## Task description
In the material below, find every line containing "only" and copy that line.
··· Supplied records
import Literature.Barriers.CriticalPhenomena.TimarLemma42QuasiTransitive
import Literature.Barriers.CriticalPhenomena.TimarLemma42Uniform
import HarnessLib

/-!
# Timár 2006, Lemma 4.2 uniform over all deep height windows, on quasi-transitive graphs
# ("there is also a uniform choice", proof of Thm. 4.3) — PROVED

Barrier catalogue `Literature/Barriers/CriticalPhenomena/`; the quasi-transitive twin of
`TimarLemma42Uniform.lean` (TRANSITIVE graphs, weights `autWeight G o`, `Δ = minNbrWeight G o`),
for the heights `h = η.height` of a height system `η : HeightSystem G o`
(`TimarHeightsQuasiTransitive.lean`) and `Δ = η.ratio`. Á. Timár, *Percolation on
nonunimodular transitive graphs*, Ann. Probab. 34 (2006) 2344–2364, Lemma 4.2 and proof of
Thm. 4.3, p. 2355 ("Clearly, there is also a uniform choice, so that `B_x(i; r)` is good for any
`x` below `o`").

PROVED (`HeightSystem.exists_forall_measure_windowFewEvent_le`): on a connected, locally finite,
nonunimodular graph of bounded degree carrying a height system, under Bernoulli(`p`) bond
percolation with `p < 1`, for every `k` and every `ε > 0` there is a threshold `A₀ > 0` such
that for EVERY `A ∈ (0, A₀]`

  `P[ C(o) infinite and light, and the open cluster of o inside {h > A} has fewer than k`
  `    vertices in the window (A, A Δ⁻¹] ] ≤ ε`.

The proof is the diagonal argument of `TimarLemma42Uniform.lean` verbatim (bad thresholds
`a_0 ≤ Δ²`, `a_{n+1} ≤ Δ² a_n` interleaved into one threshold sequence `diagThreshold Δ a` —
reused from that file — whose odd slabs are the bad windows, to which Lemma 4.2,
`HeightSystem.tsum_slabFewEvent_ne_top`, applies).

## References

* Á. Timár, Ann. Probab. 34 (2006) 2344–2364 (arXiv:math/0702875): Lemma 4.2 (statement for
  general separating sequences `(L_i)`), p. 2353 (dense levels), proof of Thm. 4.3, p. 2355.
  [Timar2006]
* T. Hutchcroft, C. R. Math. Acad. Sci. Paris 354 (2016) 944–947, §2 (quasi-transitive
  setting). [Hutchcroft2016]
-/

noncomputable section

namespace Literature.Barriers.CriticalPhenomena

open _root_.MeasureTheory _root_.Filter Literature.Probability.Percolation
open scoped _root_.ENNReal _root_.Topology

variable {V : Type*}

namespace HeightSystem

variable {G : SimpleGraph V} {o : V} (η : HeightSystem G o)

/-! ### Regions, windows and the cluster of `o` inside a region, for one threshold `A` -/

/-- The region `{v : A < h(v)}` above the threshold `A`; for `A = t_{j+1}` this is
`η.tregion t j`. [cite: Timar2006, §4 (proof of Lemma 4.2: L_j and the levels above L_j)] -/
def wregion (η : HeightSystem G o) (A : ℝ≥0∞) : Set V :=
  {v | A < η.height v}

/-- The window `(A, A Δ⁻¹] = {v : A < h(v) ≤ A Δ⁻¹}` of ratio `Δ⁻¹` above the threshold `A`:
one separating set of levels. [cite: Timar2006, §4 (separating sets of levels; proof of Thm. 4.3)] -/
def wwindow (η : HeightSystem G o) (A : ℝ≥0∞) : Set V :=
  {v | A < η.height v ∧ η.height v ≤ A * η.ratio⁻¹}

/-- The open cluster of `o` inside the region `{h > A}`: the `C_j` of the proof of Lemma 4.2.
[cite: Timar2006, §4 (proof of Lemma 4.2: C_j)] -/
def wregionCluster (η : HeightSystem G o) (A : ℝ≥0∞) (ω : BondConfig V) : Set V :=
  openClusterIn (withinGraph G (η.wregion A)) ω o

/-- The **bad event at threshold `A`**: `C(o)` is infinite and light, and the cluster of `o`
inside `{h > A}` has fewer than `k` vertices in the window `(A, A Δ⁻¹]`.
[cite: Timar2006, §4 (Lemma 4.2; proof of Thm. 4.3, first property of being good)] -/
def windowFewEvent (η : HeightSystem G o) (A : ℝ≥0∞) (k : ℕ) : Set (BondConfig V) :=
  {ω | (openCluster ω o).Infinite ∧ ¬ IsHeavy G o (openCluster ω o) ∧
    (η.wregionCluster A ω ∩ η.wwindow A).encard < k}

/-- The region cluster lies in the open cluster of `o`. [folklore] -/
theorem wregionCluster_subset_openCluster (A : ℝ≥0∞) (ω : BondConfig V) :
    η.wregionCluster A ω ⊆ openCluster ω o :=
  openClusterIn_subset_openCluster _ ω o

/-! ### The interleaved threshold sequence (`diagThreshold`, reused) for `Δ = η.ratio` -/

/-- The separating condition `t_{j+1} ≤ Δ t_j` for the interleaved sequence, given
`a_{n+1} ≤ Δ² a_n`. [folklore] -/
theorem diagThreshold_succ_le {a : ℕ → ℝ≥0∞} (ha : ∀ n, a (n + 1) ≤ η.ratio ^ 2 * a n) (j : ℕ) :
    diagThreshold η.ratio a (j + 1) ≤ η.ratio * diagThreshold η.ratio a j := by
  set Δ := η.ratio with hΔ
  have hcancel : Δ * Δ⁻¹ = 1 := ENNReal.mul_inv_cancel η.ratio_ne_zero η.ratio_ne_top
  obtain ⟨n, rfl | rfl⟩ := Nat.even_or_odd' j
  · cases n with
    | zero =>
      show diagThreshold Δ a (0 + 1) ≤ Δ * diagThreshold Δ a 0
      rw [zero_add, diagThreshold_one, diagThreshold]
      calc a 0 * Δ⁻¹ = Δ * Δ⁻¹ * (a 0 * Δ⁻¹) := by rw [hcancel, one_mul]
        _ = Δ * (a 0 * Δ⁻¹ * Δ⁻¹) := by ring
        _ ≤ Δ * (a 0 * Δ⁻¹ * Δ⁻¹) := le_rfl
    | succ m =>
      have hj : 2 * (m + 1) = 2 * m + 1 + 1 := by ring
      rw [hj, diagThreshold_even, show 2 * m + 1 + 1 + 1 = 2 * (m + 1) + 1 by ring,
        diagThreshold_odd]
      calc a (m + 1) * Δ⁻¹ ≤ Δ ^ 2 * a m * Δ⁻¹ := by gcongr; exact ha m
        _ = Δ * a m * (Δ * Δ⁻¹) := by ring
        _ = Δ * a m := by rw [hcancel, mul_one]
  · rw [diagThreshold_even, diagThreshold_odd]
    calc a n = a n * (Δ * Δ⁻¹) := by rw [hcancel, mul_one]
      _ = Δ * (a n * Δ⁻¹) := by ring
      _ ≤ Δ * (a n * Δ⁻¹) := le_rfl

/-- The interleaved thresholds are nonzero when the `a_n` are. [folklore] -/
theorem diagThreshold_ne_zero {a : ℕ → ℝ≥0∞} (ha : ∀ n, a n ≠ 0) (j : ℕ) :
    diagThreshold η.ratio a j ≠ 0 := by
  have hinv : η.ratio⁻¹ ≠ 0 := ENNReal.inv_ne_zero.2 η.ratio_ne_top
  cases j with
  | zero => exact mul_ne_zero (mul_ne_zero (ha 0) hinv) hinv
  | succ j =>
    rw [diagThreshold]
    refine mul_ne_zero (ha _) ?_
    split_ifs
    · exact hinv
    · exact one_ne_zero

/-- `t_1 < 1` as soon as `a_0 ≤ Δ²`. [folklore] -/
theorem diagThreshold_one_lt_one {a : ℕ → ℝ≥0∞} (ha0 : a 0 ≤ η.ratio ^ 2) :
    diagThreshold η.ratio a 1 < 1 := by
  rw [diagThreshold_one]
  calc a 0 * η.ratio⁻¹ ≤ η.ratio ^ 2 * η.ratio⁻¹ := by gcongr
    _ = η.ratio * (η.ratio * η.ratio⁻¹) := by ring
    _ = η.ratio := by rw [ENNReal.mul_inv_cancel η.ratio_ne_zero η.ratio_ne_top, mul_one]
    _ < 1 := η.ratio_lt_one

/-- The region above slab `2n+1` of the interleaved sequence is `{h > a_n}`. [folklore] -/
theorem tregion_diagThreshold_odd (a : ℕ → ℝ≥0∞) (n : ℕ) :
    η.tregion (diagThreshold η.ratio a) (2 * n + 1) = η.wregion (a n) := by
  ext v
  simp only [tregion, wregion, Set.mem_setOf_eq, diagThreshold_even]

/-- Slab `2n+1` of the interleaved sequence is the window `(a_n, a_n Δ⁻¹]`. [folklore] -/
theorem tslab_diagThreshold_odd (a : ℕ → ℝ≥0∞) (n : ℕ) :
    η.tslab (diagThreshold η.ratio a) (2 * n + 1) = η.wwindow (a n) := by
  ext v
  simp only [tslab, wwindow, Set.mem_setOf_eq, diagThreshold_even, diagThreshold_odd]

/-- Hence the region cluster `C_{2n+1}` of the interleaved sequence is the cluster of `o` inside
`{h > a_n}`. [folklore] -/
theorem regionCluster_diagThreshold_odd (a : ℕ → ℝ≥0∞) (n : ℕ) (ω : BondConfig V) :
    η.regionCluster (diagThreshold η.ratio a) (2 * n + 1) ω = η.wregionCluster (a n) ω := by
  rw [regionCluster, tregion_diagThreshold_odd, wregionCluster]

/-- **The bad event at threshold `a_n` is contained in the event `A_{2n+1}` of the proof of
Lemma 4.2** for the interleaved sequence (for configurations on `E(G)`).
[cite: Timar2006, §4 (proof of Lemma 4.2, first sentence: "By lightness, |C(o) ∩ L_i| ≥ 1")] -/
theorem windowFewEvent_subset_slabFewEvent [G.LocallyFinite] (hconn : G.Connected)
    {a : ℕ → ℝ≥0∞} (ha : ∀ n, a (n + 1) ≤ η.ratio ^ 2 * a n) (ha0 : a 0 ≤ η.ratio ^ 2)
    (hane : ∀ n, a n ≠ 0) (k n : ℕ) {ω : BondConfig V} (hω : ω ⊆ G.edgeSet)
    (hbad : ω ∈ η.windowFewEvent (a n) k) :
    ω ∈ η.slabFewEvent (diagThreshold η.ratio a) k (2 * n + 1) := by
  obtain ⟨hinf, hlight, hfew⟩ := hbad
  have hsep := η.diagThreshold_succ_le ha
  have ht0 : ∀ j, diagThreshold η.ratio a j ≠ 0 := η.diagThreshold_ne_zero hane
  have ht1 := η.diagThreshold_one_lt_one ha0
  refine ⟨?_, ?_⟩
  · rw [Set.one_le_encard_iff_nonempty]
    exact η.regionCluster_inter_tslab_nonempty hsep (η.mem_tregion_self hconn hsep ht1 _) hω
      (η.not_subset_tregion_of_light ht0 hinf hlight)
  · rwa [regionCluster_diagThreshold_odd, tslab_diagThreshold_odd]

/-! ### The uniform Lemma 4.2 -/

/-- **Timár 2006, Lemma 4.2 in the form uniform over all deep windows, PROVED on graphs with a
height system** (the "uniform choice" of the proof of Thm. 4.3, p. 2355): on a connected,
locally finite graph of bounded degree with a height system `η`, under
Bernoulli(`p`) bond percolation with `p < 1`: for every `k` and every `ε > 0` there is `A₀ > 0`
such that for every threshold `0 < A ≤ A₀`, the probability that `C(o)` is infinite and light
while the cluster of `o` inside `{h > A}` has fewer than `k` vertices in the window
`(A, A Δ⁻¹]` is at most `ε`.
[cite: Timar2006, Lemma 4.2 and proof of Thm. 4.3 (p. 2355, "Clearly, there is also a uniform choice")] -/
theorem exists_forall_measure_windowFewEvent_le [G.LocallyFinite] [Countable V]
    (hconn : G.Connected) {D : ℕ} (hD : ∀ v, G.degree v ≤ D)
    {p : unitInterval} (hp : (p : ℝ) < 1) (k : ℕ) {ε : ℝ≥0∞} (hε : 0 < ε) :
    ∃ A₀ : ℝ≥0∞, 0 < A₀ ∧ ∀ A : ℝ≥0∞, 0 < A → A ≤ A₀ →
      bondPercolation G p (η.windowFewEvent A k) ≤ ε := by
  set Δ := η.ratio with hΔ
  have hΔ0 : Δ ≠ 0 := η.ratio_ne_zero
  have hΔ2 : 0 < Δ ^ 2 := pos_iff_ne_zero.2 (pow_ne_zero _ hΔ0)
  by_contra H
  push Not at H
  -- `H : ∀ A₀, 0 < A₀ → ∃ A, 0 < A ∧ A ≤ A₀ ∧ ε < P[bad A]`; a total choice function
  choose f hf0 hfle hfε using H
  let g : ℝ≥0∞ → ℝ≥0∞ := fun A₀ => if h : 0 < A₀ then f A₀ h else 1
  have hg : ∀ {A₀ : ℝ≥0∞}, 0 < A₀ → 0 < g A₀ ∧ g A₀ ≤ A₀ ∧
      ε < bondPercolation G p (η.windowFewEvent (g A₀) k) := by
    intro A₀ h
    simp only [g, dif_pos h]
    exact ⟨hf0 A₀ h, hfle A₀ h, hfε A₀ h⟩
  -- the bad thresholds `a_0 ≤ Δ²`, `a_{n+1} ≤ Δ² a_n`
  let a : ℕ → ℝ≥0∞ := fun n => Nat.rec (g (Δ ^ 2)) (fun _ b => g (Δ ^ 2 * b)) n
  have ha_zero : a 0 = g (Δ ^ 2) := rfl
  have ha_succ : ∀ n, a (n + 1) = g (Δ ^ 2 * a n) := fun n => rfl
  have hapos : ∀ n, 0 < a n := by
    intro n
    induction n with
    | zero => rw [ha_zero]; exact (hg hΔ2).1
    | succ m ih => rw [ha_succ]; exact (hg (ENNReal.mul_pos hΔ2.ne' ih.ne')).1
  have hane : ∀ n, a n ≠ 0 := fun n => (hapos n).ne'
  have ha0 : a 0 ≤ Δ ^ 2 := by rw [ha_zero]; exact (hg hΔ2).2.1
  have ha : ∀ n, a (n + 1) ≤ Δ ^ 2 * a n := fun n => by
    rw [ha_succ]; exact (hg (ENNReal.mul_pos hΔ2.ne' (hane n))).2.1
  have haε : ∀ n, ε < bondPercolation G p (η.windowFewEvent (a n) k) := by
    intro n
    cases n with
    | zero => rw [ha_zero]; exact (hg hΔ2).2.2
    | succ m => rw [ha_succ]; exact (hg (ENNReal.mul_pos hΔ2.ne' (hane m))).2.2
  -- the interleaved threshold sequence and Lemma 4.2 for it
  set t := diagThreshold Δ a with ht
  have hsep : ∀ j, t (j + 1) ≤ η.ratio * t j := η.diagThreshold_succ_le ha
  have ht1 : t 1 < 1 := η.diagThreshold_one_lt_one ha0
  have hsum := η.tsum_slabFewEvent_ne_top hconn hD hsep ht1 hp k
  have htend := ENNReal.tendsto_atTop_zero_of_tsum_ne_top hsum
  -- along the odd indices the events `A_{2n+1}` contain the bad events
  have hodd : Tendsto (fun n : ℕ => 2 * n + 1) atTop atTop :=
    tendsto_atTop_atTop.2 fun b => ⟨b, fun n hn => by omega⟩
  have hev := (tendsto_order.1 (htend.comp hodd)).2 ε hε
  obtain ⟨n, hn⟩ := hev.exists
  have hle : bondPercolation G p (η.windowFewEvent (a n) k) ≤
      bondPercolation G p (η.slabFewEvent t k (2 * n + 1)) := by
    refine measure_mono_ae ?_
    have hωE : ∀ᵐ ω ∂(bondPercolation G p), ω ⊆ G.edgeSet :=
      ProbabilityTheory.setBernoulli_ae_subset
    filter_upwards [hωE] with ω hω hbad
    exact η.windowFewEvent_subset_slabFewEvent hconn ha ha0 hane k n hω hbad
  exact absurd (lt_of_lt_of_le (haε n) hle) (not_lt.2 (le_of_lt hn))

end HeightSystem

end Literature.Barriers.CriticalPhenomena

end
······
## Response to this exercise
  simp only [tregion, wregion, Set.mem_setOf_eq, diagThreshold_even]
  simp only [tslab, wwindow, Set.mem_setOf_eq, diagThreshold_even, diagThreshold_odd]
    simp only [g, dif_pos h]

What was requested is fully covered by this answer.